"periodic" appears in how many lines of the entries? State only the number.

MATERIAL SHOWN:
----------

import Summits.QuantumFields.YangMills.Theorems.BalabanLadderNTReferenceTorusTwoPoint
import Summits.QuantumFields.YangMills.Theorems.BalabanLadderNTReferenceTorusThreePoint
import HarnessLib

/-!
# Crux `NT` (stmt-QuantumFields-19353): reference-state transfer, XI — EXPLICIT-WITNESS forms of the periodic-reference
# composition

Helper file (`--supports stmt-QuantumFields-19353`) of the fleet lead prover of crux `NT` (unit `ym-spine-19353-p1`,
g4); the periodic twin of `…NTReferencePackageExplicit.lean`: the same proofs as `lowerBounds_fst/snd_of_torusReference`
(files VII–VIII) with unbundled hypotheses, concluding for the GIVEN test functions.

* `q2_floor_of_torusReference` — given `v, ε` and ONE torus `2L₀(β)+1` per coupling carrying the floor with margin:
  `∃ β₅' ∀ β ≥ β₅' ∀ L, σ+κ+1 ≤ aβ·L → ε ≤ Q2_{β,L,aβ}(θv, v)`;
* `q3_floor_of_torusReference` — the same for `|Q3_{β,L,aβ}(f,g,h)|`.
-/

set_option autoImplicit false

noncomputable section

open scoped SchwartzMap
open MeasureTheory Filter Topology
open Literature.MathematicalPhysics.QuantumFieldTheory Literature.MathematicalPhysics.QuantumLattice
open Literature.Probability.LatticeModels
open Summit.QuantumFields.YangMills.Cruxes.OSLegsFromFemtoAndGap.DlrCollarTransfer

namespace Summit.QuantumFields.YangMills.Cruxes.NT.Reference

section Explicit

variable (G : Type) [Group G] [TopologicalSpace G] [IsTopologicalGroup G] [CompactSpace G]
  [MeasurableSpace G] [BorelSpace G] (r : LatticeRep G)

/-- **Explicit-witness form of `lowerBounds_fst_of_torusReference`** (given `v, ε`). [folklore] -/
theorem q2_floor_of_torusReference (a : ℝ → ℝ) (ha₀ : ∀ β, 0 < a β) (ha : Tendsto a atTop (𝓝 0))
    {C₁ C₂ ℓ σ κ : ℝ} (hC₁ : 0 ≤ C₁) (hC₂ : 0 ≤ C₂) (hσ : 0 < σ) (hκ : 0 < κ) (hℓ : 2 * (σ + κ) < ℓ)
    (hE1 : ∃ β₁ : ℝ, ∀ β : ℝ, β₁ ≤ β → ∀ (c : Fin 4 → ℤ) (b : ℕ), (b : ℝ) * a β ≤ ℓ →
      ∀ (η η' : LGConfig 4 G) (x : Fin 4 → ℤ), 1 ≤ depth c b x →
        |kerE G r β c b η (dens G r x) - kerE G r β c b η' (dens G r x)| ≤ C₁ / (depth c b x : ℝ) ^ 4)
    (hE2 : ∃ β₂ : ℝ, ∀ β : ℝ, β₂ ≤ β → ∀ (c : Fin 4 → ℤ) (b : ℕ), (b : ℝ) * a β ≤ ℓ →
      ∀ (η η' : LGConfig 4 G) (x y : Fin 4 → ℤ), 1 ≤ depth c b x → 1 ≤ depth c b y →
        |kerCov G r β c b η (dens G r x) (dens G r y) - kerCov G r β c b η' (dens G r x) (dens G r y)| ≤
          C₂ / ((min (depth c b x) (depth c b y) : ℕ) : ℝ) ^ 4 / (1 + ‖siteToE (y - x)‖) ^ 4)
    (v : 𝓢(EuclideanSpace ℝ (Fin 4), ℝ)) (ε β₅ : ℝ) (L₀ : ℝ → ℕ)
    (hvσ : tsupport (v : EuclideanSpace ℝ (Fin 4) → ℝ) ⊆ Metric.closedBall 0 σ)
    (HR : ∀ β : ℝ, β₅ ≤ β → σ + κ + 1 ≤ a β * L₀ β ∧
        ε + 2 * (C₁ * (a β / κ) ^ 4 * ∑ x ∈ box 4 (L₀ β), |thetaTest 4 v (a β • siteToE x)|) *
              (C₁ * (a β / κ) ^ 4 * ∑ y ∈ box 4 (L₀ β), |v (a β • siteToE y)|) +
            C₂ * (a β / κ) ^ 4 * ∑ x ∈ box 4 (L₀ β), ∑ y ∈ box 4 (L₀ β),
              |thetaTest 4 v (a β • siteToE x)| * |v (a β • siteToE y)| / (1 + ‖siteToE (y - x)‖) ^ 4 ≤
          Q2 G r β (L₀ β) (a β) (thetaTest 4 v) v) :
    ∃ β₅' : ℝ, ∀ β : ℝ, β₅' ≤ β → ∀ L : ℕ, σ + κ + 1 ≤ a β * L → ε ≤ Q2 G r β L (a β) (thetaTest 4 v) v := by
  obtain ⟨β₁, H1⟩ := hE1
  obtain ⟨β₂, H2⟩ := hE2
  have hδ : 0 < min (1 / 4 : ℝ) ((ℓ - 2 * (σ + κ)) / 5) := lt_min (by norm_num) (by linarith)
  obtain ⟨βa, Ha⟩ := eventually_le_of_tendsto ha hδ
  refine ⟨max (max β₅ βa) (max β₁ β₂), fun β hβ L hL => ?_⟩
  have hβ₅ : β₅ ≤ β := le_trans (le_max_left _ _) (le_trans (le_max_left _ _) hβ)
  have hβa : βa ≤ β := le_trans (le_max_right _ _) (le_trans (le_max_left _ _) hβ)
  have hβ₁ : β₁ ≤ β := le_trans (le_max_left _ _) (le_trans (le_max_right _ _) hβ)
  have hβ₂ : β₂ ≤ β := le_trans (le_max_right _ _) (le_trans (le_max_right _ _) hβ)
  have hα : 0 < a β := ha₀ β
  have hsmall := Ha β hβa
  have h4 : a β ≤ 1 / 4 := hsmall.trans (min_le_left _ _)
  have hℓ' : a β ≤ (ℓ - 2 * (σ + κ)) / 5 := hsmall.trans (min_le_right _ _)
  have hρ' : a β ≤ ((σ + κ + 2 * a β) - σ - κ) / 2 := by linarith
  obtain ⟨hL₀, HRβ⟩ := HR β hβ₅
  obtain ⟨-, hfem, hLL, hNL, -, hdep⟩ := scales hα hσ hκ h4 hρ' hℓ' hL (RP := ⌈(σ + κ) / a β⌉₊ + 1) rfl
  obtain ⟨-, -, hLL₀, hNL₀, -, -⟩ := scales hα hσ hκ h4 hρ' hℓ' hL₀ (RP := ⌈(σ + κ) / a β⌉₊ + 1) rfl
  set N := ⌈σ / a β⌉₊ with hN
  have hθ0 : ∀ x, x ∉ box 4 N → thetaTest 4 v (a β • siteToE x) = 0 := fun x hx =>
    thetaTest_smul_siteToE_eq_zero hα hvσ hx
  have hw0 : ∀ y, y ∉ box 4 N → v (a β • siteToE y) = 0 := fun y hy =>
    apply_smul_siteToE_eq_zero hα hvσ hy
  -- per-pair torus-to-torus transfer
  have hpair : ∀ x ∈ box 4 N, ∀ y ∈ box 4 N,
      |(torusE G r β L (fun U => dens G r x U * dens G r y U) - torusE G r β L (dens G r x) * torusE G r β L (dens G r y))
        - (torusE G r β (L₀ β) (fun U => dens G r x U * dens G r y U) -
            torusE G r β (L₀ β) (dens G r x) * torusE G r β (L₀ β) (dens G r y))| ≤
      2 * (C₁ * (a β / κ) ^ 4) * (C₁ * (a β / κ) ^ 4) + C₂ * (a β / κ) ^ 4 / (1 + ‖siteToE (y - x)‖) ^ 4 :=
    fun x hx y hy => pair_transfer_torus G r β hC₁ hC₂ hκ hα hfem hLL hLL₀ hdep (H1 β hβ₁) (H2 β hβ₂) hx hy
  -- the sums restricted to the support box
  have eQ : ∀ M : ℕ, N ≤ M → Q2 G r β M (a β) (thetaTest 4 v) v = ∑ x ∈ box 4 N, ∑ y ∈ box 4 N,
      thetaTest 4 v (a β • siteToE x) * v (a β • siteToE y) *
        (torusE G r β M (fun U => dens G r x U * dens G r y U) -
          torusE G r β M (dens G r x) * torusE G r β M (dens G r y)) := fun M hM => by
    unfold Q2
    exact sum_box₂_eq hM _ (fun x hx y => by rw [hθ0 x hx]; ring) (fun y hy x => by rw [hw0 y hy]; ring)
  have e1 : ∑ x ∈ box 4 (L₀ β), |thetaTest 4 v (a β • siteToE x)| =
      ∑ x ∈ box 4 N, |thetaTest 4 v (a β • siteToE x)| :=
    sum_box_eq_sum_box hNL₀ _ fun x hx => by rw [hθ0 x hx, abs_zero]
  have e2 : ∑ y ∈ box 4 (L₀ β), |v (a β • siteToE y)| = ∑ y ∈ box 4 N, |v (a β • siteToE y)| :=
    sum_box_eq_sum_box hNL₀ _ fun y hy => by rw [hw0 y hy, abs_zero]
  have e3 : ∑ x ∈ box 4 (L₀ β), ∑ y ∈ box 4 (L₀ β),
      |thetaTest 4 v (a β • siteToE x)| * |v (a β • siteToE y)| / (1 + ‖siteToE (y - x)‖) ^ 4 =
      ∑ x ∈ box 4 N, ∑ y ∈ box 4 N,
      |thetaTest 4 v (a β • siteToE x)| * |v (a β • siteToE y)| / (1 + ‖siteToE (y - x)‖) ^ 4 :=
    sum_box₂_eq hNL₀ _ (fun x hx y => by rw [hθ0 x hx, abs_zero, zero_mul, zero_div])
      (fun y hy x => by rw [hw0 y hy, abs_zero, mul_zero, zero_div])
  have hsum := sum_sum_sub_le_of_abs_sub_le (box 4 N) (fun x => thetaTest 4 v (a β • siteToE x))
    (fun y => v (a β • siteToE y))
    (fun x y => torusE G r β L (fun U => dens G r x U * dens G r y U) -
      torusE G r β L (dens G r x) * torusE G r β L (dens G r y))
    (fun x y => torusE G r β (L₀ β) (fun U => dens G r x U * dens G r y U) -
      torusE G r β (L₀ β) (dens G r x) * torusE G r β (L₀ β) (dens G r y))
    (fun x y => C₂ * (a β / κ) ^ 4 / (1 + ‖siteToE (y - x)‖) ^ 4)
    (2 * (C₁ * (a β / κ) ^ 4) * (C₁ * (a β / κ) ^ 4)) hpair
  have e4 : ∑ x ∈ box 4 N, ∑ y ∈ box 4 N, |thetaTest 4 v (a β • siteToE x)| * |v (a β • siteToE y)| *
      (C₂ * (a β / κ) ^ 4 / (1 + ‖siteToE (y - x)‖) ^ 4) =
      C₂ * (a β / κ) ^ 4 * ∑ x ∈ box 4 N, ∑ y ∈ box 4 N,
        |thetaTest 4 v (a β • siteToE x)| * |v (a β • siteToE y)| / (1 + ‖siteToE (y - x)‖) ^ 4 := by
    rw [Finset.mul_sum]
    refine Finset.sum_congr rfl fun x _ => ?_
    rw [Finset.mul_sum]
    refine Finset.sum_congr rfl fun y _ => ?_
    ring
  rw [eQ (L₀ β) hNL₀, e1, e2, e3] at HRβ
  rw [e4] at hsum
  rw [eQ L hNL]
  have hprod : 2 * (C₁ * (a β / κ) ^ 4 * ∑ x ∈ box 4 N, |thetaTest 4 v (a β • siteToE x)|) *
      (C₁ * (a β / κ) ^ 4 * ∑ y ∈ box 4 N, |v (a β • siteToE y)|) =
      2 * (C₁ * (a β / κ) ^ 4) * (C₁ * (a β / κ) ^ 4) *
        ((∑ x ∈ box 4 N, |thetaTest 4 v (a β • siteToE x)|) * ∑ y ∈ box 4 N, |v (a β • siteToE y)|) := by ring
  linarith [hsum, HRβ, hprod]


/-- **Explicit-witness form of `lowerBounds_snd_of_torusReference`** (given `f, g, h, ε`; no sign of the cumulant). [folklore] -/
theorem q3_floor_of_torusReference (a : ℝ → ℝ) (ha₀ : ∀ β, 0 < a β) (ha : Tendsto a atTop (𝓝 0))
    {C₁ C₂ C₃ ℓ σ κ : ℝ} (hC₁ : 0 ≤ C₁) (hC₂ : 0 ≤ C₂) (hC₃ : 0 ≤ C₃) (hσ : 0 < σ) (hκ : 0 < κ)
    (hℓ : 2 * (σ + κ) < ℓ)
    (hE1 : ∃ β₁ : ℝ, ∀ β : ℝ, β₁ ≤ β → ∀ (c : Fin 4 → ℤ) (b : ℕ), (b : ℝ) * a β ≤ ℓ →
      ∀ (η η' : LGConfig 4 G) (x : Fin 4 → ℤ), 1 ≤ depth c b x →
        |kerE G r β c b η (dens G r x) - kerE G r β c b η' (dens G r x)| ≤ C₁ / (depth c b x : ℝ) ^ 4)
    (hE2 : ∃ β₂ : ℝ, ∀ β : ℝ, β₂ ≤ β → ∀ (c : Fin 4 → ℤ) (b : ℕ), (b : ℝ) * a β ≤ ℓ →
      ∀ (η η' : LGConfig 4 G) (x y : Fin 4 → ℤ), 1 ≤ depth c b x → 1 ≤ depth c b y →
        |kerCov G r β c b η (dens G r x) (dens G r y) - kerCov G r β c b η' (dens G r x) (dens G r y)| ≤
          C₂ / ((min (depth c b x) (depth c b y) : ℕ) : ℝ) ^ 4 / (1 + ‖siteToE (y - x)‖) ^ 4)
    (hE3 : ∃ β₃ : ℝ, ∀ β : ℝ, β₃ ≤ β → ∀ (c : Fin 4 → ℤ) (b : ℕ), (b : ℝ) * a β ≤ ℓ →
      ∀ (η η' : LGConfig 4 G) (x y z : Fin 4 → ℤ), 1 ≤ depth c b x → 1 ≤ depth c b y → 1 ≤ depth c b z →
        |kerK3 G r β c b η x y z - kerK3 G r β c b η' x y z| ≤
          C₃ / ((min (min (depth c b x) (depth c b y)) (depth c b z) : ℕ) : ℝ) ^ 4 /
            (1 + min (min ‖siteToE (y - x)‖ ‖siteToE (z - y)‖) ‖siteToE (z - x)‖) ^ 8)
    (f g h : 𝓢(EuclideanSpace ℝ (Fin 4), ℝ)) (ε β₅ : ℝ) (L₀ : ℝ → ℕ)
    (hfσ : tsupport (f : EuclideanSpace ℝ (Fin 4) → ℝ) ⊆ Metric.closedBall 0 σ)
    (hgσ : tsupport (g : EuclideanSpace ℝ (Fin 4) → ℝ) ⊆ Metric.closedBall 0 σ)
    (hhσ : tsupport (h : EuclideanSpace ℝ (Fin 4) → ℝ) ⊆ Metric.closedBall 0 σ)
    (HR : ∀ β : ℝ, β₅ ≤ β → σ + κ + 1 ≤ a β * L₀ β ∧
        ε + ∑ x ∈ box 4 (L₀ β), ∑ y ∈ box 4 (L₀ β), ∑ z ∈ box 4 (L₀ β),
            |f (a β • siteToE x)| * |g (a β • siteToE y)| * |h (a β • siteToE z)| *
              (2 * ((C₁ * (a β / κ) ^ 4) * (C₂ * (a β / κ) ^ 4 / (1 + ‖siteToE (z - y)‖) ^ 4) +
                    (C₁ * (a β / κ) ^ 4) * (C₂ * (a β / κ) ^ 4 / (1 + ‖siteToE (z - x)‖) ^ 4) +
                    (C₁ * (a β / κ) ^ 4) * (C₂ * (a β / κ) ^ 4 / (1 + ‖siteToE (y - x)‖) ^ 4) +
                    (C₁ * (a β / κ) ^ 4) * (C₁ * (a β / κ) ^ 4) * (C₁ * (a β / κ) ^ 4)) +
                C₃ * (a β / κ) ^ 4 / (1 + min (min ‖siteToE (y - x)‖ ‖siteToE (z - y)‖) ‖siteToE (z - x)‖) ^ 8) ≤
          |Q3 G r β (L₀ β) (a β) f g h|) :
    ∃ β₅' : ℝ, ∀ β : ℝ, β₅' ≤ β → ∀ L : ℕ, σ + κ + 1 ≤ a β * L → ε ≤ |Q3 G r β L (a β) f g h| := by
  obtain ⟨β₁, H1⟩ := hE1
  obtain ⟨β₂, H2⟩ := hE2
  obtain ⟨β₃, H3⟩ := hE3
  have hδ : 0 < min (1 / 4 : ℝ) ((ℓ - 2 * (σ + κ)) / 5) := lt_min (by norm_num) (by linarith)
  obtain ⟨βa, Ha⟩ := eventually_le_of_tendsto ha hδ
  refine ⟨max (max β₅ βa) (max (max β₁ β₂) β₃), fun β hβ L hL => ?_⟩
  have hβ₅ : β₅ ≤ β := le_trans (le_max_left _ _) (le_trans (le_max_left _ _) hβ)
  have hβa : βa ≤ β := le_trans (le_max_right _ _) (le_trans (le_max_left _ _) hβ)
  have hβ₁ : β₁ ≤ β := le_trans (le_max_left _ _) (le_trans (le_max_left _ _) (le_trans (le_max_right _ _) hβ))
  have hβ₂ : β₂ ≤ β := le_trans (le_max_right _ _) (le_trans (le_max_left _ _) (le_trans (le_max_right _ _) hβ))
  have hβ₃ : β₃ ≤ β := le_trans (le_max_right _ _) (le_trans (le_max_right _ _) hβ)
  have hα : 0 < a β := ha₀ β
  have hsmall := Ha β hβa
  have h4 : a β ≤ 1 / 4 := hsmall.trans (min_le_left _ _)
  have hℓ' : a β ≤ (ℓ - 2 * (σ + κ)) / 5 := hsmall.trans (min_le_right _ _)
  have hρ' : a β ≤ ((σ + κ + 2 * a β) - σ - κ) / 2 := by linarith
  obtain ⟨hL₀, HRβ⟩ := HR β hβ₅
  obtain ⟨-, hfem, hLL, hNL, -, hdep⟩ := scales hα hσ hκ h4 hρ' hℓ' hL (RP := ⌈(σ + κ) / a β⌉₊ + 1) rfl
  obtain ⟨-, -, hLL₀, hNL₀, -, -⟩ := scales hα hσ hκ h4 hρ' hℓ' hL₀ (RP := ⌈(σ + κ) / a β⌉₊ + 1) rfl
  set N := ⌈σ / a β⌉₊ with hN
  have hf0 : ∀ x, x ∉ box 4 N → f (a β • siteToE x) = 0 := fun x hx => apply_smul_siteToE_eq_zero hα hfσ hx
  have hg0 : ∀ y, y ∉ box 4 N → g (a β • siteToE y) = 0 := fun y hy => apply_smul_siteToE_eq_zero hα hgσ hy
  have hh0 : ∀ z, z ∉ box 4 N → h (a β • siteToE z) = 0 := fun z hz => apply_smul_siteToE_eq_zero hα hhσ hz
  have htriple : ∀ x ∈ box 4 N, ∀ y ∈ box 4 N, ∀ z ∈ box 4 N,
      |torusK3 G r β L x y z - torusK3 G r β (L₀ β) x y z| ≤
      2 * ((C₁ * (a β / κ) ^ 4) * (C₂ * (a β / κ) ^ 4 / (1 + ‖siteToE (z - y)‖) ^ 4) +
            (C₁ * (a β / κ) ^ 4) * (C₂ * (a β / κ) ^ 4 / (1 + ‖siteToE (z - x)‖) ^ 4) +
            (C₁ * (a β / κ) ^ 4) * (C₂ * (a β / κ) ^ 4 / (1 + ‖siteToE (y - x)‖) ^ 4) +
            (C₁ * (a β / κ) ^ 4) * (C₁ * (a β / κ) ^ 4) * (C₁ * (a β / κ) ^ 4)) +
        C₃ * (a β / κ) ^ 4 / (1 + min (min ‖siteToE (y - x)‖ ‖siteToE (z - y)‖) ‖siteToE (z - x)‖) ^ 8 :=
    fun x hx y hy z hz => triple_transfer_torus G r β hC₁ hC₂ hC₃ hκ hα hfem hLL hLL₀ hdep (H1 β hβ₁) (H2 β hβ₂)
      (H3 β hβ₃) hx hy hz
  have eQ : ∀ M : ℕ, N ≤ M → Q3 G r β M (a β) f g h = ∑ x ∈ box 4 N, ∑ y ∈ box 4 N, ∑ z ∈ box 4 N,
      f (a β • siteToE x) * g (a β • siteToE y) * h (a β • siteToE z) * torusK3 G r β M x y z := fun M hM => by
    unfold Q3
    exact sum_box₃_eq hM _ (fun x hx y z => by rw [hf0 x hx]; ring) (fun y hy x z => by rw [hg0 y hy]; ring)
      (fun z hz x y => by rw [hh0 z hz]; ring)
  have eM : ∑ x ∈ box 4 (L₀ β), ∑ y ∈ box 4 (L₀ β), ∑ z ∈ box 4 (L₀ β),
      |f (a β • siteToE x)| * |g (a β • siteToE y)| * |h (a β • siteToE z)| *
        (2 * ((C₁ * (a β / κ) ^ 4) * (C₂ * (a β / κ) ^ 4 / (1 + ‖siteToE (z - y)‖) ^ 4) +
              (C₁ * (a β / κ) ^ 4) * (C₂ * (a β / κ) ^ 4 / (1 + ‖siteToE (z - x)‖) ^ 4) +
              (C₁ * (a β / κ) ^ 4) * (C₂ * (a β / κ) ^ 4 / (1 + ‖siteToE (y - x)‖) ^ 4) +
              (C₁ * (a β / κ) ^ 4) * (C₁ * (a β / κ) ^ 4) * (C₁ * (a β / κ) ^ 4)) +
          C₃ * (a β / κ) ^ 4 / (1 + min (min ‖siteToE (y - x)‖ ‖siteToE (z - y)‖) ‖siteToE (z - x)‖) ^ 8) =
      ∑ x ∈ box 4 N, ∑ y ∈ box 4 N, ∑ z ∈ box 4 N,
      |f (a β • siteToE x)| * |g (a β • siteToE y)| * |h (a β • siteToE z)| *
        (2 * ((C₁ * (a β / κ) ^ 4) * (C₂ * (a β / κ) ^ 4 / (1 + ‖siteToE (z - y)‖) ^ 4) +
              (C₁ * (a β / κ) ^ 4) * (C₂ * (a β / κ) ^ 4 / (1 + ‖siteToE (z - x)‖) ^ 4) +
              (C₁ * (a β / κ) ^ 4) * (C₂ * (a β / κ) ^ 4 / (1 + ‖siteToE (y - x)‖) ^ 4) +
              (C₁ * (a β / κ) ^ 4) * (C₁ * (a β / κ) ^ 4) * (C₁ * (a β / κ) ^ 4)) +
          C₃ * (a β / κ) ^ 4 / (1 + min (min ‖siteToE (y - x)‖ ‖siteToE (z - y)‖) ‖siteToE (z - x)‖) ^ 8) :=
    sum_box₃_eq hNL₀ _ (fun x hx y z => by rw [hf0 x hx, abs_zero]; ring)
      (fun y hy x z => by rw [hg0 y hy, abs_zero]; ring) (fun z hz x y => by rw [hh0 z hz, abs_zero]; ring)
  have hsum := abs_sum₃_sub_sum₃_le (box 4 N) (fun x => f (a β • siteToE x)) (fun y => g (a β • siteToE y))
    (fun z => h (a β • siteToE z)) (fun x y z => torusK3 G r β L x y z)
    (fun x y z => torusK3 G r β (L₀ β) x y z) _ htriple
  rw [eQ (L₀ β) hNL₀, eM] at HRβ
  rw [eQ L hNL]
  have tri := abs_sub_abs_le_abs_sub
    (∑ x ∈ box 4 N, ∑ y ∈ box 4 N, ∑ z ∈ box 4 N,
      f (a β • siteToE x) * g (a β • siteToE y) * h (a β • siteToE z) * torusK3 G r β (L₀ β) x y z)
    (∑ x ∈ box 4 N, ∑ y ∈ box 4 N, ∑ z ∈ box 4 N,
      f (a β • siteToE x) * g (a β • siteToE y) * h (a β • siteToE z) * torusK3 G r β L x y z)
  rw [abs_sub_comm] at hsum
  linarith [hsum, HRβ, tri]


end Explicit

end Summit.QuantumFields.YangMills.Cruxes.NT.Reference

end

----------

OUTPUT BELOW:
2